• [Your task]: Since only part of the records is wanted, repeat exactly the lines from the one containing "(eqs. (asig), (alphn))." through the last line, both included.

Stored items:

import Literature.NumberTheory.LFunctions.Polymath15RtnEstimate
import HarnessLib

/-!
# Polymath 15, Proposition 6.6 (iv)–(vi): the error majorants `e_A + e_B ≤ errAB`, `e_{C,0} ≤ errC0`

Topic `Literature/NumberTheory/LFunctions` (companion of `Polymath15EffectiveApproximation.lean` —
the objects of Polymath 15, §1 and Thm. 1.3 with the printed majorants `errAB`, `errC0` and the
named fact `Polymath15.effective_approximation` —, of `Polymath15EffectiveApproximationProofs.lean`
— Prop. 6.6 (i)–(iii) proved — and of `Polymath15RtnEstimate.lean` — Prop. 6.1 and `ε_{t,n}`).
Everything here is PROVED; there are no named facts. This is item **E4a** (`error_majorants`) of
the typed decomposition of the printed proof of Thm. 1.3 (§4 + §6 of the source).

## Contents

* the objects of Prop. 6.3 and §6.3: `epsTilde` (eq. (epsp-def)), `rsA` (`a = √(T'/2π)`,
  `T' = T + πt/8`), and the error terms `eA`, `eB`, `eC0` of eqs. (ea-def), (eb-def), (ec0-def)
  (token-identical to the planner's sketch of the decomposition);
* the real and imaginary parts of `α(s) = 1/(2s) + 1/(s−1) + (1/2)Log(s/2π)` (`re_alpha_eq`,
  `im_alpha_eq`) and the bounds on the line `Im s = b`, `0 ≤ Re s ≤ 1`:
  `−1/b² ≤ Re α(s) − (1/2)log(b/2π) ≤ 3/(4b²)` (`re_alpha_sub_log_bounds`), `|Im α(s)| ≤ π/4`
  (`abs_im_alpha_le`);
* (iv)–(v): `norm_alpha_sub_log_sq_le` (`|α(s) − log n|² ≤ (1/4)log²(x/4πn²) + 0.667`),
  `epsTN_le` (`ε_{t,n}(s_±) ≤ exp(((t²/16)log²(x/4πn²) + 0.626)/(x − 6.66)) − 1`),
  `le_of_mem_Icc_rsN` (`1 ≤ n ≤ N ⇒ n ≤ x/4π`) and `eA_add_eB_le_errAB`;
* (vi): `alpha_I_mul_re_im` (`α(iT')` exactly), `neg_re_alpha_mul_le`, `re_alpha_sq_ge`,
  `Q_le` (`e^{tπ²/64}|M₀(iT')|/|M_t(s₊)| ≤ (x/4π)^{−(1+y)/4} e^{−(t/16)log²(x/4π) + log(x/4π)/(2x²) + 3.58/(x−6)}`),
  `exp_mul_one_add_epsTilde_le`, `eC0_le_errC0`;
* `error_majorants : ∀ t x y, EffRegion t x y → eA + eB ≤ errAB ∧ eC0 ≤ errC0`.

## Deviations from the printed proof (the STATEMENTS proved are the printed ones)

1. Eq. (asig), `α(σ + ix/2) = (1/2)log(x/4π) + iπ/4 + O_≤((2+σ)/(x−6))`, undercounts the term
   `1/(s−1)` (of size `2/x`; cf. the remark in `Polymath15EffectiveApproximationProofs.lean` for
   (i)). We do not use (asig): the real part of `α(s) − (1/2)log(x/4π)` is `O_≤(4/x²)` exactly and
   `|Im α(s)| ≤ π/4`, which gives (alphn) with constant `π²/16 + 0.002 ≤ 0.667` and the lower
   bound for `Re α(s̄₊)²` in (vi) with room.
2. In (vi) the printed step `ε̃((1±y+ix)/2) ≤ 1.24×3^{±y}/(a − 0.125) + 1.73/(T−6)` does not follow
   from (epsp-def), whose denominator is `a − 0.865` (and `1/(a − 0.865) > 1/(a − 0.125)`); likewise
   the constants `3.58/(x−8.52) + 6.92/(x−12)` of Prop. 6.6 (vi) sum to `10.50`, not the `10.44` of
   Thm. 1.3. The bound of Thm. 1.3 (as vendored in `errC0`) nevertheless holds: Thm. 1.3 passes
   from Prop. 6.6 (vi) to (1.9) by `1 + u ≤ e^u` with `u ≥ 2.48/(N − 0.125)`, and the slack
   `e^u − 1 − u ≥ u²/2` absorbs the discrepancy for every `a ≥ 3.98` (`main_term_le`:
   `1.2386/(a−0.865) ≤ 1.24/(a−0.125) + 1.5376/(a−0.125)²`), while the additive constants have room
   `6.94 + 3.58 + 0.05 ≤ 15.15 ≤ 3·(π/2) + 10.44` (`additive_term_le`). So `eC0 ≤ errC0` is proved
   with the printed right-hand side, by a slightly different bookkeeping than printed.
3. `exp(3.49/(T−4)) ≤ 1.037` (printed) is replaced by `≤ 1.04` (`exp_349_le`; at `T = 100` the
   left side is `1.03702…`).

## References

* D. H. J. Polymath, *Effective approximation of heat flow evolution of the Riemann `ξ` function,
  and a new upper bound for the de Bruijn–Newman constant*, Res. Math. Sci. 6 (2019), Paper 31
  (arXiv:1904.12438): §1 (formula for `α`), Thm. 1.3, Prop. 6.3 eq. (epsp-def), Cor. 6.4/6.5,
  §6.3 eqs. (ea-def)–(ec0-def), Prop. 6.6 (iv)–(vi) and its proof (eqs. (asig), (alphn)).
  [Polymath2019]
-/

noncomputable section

• [Answer section]:
  §6.3 eqs. (ea-def)–(ec0-def), Prop. 6.6 (iv)–(vi) and its proof (eqs. (asig), (alphn)).
  [Polymath2019]
-/

noncomputable section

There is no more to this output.